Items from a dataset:
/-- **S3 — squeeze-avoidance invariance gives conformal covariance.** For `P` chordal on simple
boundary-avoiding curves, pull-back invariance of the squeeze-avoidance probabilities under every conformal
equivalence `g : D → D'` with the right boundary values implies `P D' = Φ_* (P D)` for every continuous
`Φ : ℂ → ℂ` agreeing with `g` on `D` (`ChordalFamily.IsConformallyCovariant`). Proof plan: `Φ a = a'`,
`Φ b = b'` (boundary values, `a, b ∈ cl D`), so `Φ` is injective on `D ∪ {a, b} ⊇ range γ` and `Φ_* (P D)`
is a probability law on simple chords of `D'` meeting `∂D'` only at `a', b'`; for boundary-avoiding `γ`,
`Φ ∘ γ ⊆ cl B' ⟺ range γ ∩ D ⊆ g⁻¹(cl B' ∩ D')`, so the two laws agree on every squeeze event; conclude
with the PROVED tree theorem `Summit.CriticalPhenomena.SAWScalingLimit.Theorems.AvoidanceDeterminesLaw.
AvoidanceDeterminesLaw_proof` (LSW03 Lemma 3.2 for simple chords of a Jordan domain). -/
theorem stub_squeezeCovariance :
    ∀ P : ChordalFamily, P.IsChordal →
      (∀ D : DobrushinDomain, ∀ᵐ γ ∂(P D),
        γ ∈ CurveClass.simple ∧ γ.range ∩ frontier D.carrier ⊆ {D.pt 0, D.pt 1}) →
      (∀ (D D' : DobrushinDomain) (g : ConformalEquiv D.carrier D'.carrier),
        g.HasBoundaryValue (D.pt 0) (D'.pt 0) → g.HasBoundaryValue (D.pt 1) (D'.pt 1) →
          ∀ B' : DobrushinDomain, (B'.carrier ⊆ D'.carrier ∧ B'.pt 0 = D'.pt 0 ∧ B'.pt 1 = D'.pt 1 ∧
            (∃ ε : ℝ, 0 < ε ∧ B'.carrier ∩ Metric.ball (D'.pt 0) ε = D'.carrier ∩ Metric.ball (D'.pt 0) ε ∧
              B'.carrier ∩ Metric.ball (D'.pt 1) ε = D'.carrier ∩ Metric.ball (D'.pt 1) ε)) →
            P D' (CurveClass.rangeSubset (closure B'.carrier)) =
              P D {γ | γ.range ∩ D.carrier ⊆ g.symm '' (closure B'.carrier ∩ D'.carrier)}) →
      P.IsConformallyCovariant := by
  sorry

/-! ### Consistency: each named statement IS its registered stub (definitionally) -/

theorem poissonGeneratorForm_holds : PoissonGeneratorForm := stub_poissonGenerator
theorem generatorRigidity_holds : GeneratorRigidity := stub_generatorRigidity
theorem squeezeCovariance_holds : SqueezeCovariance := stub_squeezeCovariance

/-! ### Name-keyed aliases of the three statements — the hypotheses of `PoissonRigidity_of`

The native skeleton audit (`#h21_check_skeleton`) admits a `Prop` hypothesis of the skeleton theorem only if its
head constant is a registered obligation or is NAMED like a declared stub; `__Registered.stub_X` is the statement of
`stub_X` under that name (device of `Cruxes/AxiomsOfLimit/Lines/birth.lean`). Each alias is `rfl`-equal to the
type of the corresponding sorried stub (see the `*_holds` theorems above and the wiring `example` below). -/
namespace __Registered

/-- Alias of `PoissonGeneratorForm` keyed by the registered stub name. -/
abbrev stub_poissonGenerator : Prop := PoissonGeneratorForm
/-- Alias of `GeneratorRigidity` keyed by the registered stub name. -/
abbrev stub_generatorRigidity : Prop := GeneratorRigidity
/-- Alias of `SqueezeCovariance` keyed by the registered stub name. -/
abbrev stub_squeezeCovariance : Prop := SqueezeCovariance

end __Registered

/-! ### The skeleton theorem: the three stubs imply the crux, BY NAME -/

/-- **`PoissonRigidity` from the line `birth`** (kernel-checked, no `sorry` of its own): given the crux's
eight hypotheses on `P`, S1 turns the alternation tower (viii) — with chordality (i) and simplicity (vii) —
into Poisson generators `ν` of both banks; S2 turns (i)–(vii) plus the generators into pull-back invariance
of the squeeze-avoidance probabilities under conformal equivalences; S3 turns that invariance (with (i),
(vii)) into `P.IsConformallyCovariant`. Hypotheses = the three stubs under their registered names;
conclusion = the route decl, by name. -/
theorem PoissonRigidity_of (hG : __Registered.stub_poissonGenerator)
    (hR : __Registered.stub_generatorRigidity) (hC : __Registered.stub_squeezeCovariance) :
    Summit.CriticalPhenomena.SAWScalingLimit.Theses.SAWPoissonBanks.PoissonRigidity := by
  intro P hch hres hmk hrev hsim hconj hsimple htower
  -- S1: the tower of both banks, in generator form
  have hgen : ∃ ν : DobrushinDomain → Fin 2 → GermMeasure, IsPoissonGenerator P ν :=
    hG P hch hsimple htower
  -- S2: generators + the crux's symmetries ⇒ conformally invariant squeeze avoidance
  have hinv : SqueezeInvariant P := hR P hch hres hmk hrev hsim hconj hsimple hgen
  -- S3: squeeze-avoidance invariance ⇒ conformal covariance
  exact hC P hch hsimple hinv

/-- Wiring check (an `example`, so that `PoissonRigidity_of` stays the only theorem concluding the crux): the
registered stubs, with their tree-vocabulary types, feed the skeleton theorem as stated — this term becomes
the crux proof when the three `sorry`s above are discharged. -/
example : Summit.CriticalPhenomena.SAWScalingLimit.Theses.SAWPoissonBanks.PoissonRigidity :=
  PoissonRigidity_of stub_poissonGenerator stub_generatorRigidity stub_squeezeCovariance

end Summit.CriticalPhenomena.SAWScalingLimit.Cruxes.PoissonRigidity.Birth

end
...
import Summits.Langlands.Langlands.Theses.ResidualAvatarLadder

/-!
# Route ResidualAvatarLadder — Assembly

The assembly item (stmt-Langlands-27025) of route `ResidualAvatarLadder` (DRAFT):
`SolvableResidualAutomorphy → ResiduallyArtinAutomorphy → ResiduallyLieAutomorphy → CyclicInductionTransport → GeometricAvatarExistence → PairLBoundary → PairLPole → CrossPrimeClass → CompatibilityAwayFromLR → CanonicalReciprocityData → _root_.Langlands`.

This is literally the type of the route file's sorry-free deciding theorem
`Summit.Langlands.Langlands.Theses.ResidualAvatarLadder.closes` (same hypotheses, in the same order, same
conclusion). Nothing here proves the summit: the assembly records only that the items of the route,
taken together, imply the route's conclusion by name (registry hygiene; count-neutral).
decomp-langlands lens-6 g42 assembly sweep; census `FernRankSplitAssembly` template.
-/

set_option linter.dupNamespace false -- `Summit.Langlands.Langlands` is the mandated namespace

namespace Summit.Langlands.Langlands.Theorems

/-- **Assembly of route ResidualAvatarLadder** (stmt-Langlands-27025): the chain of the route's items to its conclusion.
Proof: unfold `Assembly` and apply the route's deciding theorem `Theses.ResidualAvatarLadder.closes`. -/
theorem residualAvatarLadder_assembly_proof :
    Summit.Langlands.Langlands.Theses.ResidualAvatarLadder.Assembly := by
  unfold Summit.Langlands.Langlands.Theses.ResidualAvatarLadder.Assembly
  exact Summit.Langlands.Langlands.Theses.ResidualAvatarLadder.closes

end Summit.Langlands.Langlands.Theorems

What you will do:
Start with the line above that contains "-- S3: squeeze-avoidance" and stop after the line that contains "PoissonRigidity_of stub_poissonGenerator stub_generatorRigidity". Output those lines exactly, and only those.

Result:
  -- S3: squeeze-avoidance invariance ⇒ conformal covariance
  exact hC P hch hsimple hinv

/-- Wiring check (an `example`, so that `PoissonRigidity_of` stays the only theorem concluding the crux): the
registered stubs, with their tree-vocabulary types, feed the skeleton theorem as stated — this term becomes
the crux proof when the three `sorry`s above are discharged. -/
example : Summit.CriticalPhenomena.SAWScalingLimit.Theses.SAWPoissonBanks.PoissonRigidity :=
  PoissonRigidity_of stub_poissonGenerator stub_generatorRigidity stub_squeezeCovariance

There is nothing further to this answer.